Feinstein says she thought that Obama was about to give his nationally televised address. Which he actually gave about an hour later. And that the memorial, filled with pols and media types, was off the record. Which of course is why her remarks were reported in the media.

California Senator Dianne Feinstein, chair of the Senate Intelligence Committee and the first official to announce Osama bin Laden's death, discusses the mission.

But Feinstein's premature announcement of one of the biggest stories in recent memory is only one of the California connections to the demise of the legendary founder and leader of al Qaeda, who claimed credit for ordering the 9/11 attacks on America and eluded American forces for nearly a decade.

Obama credits another fixture in California politics, longtime Congressman-turned-federal budget director-turned-Clinton White House chief of staff-turned CIA Director Leon Panetta with having held overall command of the mission to find and take down bin Laden.

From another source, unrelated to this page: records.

omit [NeZero L] in
/-- Integrated: `∫_{(A∩B∩C∩D)ᶜ}ρ ≤ ∫_{Aᶜ}ρ + ∫_{Bᶜ}ρ + ∫_{Cᶜ}ρ`. [folklore] -/
theorem setIntegral_compl_core_le {X : Type*} [MeasurableSpace X] {μ : Measure X} {A B C D : Set X} (hA : MeasurableSet A) (hB : MeasurableSet B) (hC : MeasurableSet C)
    (hD : MeasurableSet D) {ρ : X → ℝ} (hρ0 : ∀ x, 0 ≤ ρ x) (hρi : Integrable ρ μ) (hDρ : ∀ x, x ∉ D → ρ x = 0) :
    ∫ x in (A ∩ B ∩ C ∩ D)ᶜ, ρ x ∂μ ≤ (∫ x in Aᶜ, ρ x ∂μ) + (∫ x in Bᶜ, ρ x ∂μ) + ∫ x in Cᶜ, ρ x ∂μ :=
  setIntegral_le_three_of_indicator_le (((hA.inter hB).inter hC).inter hD).compl hA.compl hB.compl hC.compl hρi fun x => indicator_compl_core_le hρ0 hDρ x

/-! ## §2 ★★ The reference tail on the core -/

/-- The support set of the reference/slow densities: `{Ω(v̂) ≠ 0} ∩ {Ω(v̂′) ≠ 0} ∩ {fpWeight ε g ≠ 0}` is measurable. [folklore] -/
theorem measurableSet_tripleSupport {Ω : LinkSpace L → ℝ} (hΩm : Measurable Ω) (ε : ℝ) :
    MeasurableSet {p : (Edge 3 L → Fin 3 → ℝ) × ((Edge 3 L → Fin 3 → ℝ) × (Site 3 L → SU2)) | Ω (linkEmbed L p.1) ≠ 0 ∧ Ω (linkEmbed L p.2.1) ≠ 0 ∧ fpWeight L ε p.2.2 ≠ 0} := by
  have hle := measurable_linkEmbed L
  have h1 : Measurable fun p : (Edge 3 L → Fin 3 → ℝ) × ((Edge 3 L → Fin 3 → ℝ) × (Site 3 L → SU2)) => Ω (linkEmbed L p.1) := hΩm.comp (hle.comp measurable_fst)
  have h2 : Measurable fun p : (Edge 3 L → Fin 3 → ℝ) × ((Edge 3 L → Fin 3 → ℝ) × (Site 3 L → SU2)) => Ω (linkEmbed L p.2.1) :=
    hΩm.comp (hle.comp (measurable_fst.comp measurable_snd))
  have h3 : Measurable fun p : (Edge 3 L → Fin 3 → ℝ) × ((Edge 3 L → Fin 3 → ℝ) × (Site 3 L → SU2)) => fpWeight L ε p.2.2 :=
    (measurable_fpWeight L ε).comp (measurable_snd.comp measurable_snd)
  exact ((h1 (measurableSet_singleton 0).compl).inter ((h2 (measurableSet_singleton 0).compl).inter (h3 (measurableSet_singleton 0).compl)))

/-- Off the support every `fpTriple β Ω (fpWeight ε) u u'` vanishes. [folklore] -/
theorem fpTriple_eq_zero_of_not_support (β : ℝ) (Ω : LinkSpace L → ℝ) (ε : ℝ) (u u' : GaugeConfig 3 1 SU2)
    (p : (Edge 3 L → Fin 3 → ℝ) × ((Edge 3 L → Fin 3 → ℝ) × (Site 3 L → SU2)))
    (hp : p ∉ {p : (Edge 3 L → Fin 3 → ℝ) × ((Edge 3 L → Fin 3 → ℝ) × (Site 3 L → SU2)) | Ω (linkEmbed L p.1) ≠ 0 ∧ Ω (linkEmbed L p.2.1) ≠ 0 ∧ fpWeight L ε p.2.2 ≠ 0}) :
    fpTriple L β Ω (fpWeight L ε) u u' p = 0 := by
  simp only [Set.mem_setOf_eq, not_and_or, not_not] at hp
  unfold fpTriple
  rcases hp with h | h | h
  · rw [h, zero_mul]
  · rw [h, mul_zero, mul_zero]
  · rw [h, zero_mul, zero_mul, mul_zero]

set_option maxHeartbeats 400000 in
/-- ★★ **THE REFERENCE TAIL ON THE CORE** `S′ = {βkin ≤ T} ∩ {β‖v̂‖² ≤ T} ∩ {β‖v̂′‖² ≤ T} ∩ supp`: given the kinetic tail `≤ η₁∫ρ₁` and the two fibre tails `≤ η₂∫ρ₁`, `≤ η₃∫ρ₁`
(`reference_tail_le`, `reference_fibre_tail_le`, `reference_fibre_tail_le'`), `∫_{S′ᶜ}ρ₁ ≤ (η₁ + η₂ + η₃)∫ρ₁`. [folklore] -/
theorem reference_core_tail_le {β : ℝ} {Ω : LinkSpace L → ℝ} (hΩm : Measurable Ω) {CΩ : ℝ} (hCΩ : ∀ x, |Ω x| ≤ CΩ) (hΩ0 : ∀ x, 0 ≤ Ω x) (ε T : ℝ) {η₁ η₂ η₃ : ℝ}
    (h1 : ∫ p in {p : (Edge 3 L → Fin 3 → ℝ) × ((Edge 3 L → Fin 3 → ℝ) × (Site 3 L → SU2)) | T < β * kinDefect L (orthoTube L 1 p.1) (orthoTube L 1 p.2.1) p.2.2},
        fpTriple L β Ω (fpWeight L ε) 1 1 p ∂((orthoTransverse L).prod ((orthoTransverse L).prod (gaugeMeasure L))) ≤
      η₁ * ∫ p, fpTriple L β Ω (fpWeight L ε) 1 1 p ∂((orthoTransverse L).prod ((orthoTransverse L).prod (gaugeMeasure L))))
    (h2 : ∫ p in {p : (Edge 3 L → Fin 3 → ℝ) × ((Edge 3 L → Fin 3 → ℝ) × (Site 3 L → SU2)) | T < β * ‖linkEmbed L p.1‖ ^ 2},
        fpTriple L β Ω (fpWeight L ε) 1 1 p ∂((orthoTransverse L).prod ((orthoTransverse L).prod (gaugeMeasure L))) ≤
      η₂ * ∫ p, fpTriple L β Ω (fpWeight L ε) 1 1 p ∂((orthoTransverse L).prod ((orthoTransverse L).prod (gaugeMeasure L))))
    (h3 : ∫ p in {p : (Edge 3 L → Fin 3 → ℝ) × ((Edge 3 L → Fin 3 → ℝ) × (Site 3 L → SU2)) | T < β * ‖linkEmbed L p.2.1‖ ^ 2},
        fpTriple L β Ω (fpWeight L ε) 1 1 p ∂((orthoTransverse L).prod ((orthoTransverse L).prod (gaugeMeasure L))) ≤
      η₃ * ∫ p, fpTriple L β Ω (fpWeight L ε) 1 1 p ∂((orthoTransverse L).prod ((orthoTransverse L).prod (gaugeMeasure L)))) :
    ∫ p in ({p : (Edge 3 L → Fin 3 → ℝ) × ((Edge 3 L → Fin 3 → ℝ) × (Site 3 L → SU2)) | β * kinDefect L (orthoTube L 1 p.1) (orthoTube L 1 p.2.1) p.2.2 ≤ T} ∩
          {p | β * ‖linkEmbed L p.1‖ ^ 2 ≤ T} ∩ {p | β * ‖linkEmbed L p.2.1‖ ^ 2 ≤ T} ∩
          {p | Ω (linkEmbed L p.1) ≠ 0 ∧ Ω (linkEmbed L p.2.1) ≠ 0 ∧ fpWeight L ε p.2.2 ≠ 0})ᶜ,
        fpTriple L β Ω (fpWeight L ε) 1 1 p ∂((orthoTransverse L).prod ((orthoTransverse L).prod (gaugeMeasure L))) ≤
      (η₁ + η₂ + η₃) * ∫ p, fpTriple L β Ω (fpWeight L ε) 1 1 p ∂((orthoTransverse L).prod ((orthoTransverse L).prod (gaugeMeasure L))) := by
  haveI := isFiniteMeasure_orthoTransverse L
  haveI : SecondCountableTopology SU2 := secondCountableTopology_su2
  have hle := measurable_linkEmbed L
  have hNm := ((continuous_kinDefect_joint (L := L)).measurable.comp
    (((measurable_orthoTube_right (L := L) 1).comp measurable_fst).prodMk
      (((measurable_orthoTube_right (L := L) 1).comp (measurable_fst.comp measurable_snd)).prodMk (measurable_snd.comp measurable_snd)))).const_mul β
  have hA : MeasurableSet {p : (Edge 3 L → Fin 3 → ℝ) × ((Edge 3 L → Fin 3 → ℝ) × (Site 3 L → SU2)) | β * kinDefect L (orthoTube L 1 p.1) (orthoTube L 1 p.2.1) p.2.2 ≤ T} :=
    measurableSet_le hNm measurable_const
  have hB : MeasurableSet {p : (Edge 3 L → Fin 3 → ℝ) × ((Edge 3 L → Fin 3 → ℝ) × (Site 3 L → SU2)) | β * ‖linkEmbed L p.1‖ ^ 2 ≤ T} :=
    measurableSet_le (((hle.comp measurable_fst).norm.pow_const 2).const_mul β) measurable_const
  have hC : MeasurableSet {p : (Edge 3 L → Fin 3 → ℝ) × ((Edge 3 L → Fin 3 → ℝ) × (Site 3 L → SU2)) | β * ‖linkEmbed L p.2.1‖ ^ 2 ≤ T} :=
    measurableSet_le (((hle.comp (measurable_fst.comp measurable_snd)).norm.pow_const 2).const_mul β) measurable_const
  have hD := measurableSet_tripleSupport (L := L) hΩm ε
  obtain ⟨Bρ, hBρ⟩ := abs_fpTriple_le (L := L) β hCΩ (CW := 1) (fun g => by rw [abs_of_nonneg (fpWeight_mem_Icc L ε g).1]; exact (fpWeight_mem_Icc L ε g).2) (1 : GaugeConfig 3 1 SU2) 1
  have hρm : Measurable fun p => fpTriple L β Ω (fpWeight L ε) 1 1 p := measurable_fpTriple β hΩm (measurable_fpWeight L ε) 1 1
  have hρi : Integrable (fun p => fpTriple L β Ω (fpWeight L ε) 1 1 p) ((orthoTransverse L).prod ((orthoTransverse L).prod (gaugeMeasure L))) :=
    integrable_of_measurable_abs_le _ hρm hBρ
  have hρ0 : ∀ p, 0 ≤ fpTriple L β Ω (fpWeight L ε) 1 1 p := fun p => by
    unfold fpTriple; exact mul_nonneg (hΩ0 _) (mul_nonneg (mul_nonneg (fpWeight_mem_Icc L ε _).1 (transferKernel_pos _ _ _ _).le) (hΩ0 _))
  have h := setIntegral_compl_core_le hA hB hC hD hρ0 hρi (fun p hp => fpTriple_eq_zero_of_not_support β Ω ε 1 1 p hp)
  -- the complements are the strict super-level sets
  have eA : {p : (Edge 3 L → Fin 3 → ℝ) × ((Edge 3 L → Fin 3 → ℝ) × (Site 3 L → SU2)) | β * kinDefect L (orthoTube L 1 p.1) (orthoTube L 1 p.2.1) p.2.2 ≤ T}ᶜ =
      {p | T < β * kinDefect L (orthoTube L 1 p.1) (orthoTube L 1 p.2.1) p.2.2} := by ext p; simp
  have eB : {p : (Edge 3 L → Fin 3 → ℝ) × ((Edge 3 L → Fin 3 → ℝ) × (Site 3 L → SU2)) | β * ‖linkEmbed L p.1‖ ^ 2 ≤ T}ᶜ = {p | T < β * ‖linkEmbed L p.1‖ ^ 2} := by ext p; simp
  have eC : {p : (Edge 3 L → Fin 3 → ℝ) × ((Edge 3 L → Fin 3 → ℝ) × (Site 3 L → SU2)) | β * ‖linkEmbed L p.2.1‖ ^ 2 ≤ T}ᶜ = {p | T < β * ‖linkEmbed L p.2.1‖ ^ 2} := by ext p; simp
  rw [eA, eB, eC] at h
  linarith [h, h1, h2, h3]
/-- **Separated quotients in stages (descent).**  Let `act : Δ → (Y ≅ Y)` and `act' : Δ' → (W ≅ W)` be families
of `k`-automorphisms compared along `q : Y ⟶ W` through a SURJECTION `π : Δ → Δ'` (`act g ≫ q = q ≫ act' (π g)`),
let `q` be a quotient for separated test objects (by any family `act₀` — only «`q` is an epimorphism against
separated targets» is used) and `p : Y ⟶ Z` a quotient by `act` for separated test objects with `Z` separated.
Then every `p̄ : W ⟶ Z` with `q ≫ p̄ = p` is a quotient of `W` by `act'` for separated test objects.  Proof:
invariance by cancelling `q`; an `act'`-invariant `f : W ⟶ V` gives the `act`-invariant `q ≫ f`, which factors
through `p` as `p ≫ f̄ = q ≫ f`, and `p̄ ≫ f̄ = f` after cancelling `q`; uniqueness by cancelling `p`.
[cite: MumfordAV1970, §7 Thm. p. 66 (Remark)] [cite: SGA1, Exp. V §1 Prop. 1.1] -/
theorem IsSepQuotient.of_stage (hp : IsSepQuotient act p) (hq : IsSepQuotient act₀ q) (hZ : IsSeparated Z.hom)
    (π : Δ → Δ') (hπ : Function.Surjective π) (hcomm : ∀ g : Δ, (act g).hom ≫ q = q ≫ (act' (π g)).hom)
    {pbar : W ⟶ Z} (hpbar : q ≫ pbar = p) : IsSepQuotient act' pbar := by
  refine ⟨desc_invariant_of_stage hq hZ π hπ hcomm hp.hom_comp hpbar, fun V f hV hf => ?_⟩
  obtain ⟨fbar, hfbar, -⟩ := hp.existsUnique (q ≫ f) hV (comp_invariant_of_stage π hcomm hf)
  refine ⟨fbar, hq.hom_ext hV (by rw [← Category.assoc, hpbar, hfbar]), fun f' hf' => ?_⟩
  exact hp.hom_ext hV (by rw [hfbar, ← hpbar, Category.assoc, hf'])

/-- **Separated quotients in stages (existence of the descent).**  Under the hypotheses of
`IsSepQuotient.of_stage`, if moreover `p` is invariant under the family `act₀` that `q` is a quotient for, then
`p` descends along `q` to a `p̄ : W ⟶ Z`, `q ≫ p̄ = p`, which is a quotient of `W` by `act'` for separated test
objects (and `p̄` is unique: `IsSepQuotient.hom_ext`). [cite: MumfordAV1970, §7 Thm. p. 66 (Remark)] -/
theorem exists_desc_isSepQuotient_of_stage (hp : IsSepQuotient act p) (hq : IsSepQuotient act₀ q)
    (hZ : IsSeparated Z.hom) (π : Δ → Δ') (hπ : Function.Surjective π)
    (hcomm : ∀ g : Δ, (act g).hom ≫ q = q ≫ (act' (π g)).hom) (hinv₀ : ∀ n : Δ₀, (act₀ n).hom ≫ p = p) :
    ∃ pbar : W ⟶ Z, q ≫ pbar = p ∧ IsSepQuotient act' pbar := by
  obtain ⟨pbar, hpbar, -⟩ := hq.existsUnique p hZ hinv₀
  exact ⟨pbar, hpbar, hp.of_stage hq hZ π hπ hcomm hpbar⟩

/-- **Separated quotients in stages (composition).**  Let `act`, `act'` be compared along `q : Y ⟶ W` through a
surjection `π` as above, let `q` be a quotient of `Y` by a family `act₀` each of whose members is one of the
`act g`, and let `p̄ : W ⟶ Z` be a quotient of `W` by `act'`, all for separated test objects.  Then `q ≫ p̄` is a
quotient of `Y` by `act` for separated test objects.  Proof: an `act`-invariant `f` is `act₀`-invariant, so it
descends along `q` to `f₁` with `q ≫ f₁ = f`; `f₁` is `act'`-invariant after cancelling `q`, so it descends along
`p̄`; uniqueness by cancelling `q` then `p̄`. [cite: MumfordAV1970, §7 Thm. p. 66 (Remark)] [cite: SGA1, Exp. V §1 Prop. 1.1] -/
theorem IsSepQuotient.comp_stage {pbar : W ⟶ Z} (hq : IsSepQuotient act₀ q) (hpbar : IsSepQuotient act' pbar)
    (π : Δ → Δ') (hπ : Function.Surjective π) (hcomm : ∀ g : Δ, (act g).hom ≫ q = q ≫ (act' (π g)).hom)
    (hsub : ∀ n : Δ₀, ∃ g : Δ, (act₀ n).hom = (act g).hom) : IsSepQuotient act (q ≫ pbar) := by
  refine ⟨fun g => by rw [← Category.assoc, hcomm g, Category.assoc, hpbar.hom_comp (π g)],
    fun V f hV hf => ?_⟩
  have hf₀ : ∀ n : Δ₀, (act₀ n).hom ≫ f = f := fun n => by
    obtain ⟨g, hg⟩ := hsub n
    rw [hg, hf g]
  obtain ⟨f₁, hf₁, -⟩ := hq.existsUnique f hV hf₀
  have hf₁' : ∀ d : Δ', (act' d).hom ≫ f₁ = f₁ := fun d => by
    obtain ⟨g, rfl⟩ := hπ d
    refine hq.hom_ext hV ?_
    rw [← Category.assoc, ← hcomm g, Category.assoc, hf₁, hf g]
  obtain ⟨f₂, hf₂, -⟩ := hpbar.existsUnique f₁ hV hf₁'
  refine ⟨f₂, ?_, fun f' hf' => ?_⟩
  · show (q ≫ pbar) ≫ f₂ = f
    rw [Category.assoc, hf₂, hf₁]
  · have hf' : (q ≫ pbar) ≫ f' = f := hf'
    refine hpbar.hom_ext hV (hq.hom_ext hV ?_)
    simp only [Category.assoc] at hf'
    rw [hf', hf₂, hf₁]

end Bare

/-! ### §2 Group form: `act : Δ →* Aut_k(Y)`, `N ⊴ Δ`, the induced action of `Δ ⧸ N` on `Y/N` -/

section Group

Not long after Obama became president and made Panetta his surprise pick to be the director of the Central Intelligence Agency -- over Feinstein's objections, as I wrote about at the time on the Huffington Post -- he charged him with a special mission. Revive the long lagging hunt for bin Laden, find him, and capture or kill him.

Some of that story has been reported on. More will come out in the days, weeks, months, and years ahead.

When Feinstein realized that Obama was very serious about Panetta as his CIA director, she went along with the program. Before that happened, she got some well-deserved flak.

The senior senator from California had wanted a career CIA official who had risen under the Bush/Cheney Administration to be Obama's CIA director. Panetta had no background in the CIA, though he had been a prime consumer of intelligence as Bill Clinton's White House chief of staff. Feinstein also appeared to want a more hawkish type in the post.

In the wake of the bin Laden mission, that seems ironic.

I defended Panetta's appointment, as you see in this Huffington Post piece and another the week before it.

Feinstein's choice, a CIA insider, Bush/Cheney Administration CIA Deputy Director Stephen Kappes, just seemed wrong. The appearance alone of having someone who could be tied to the previous administration's wholesale torture policies showed the senator to have a surprisingly tin ear.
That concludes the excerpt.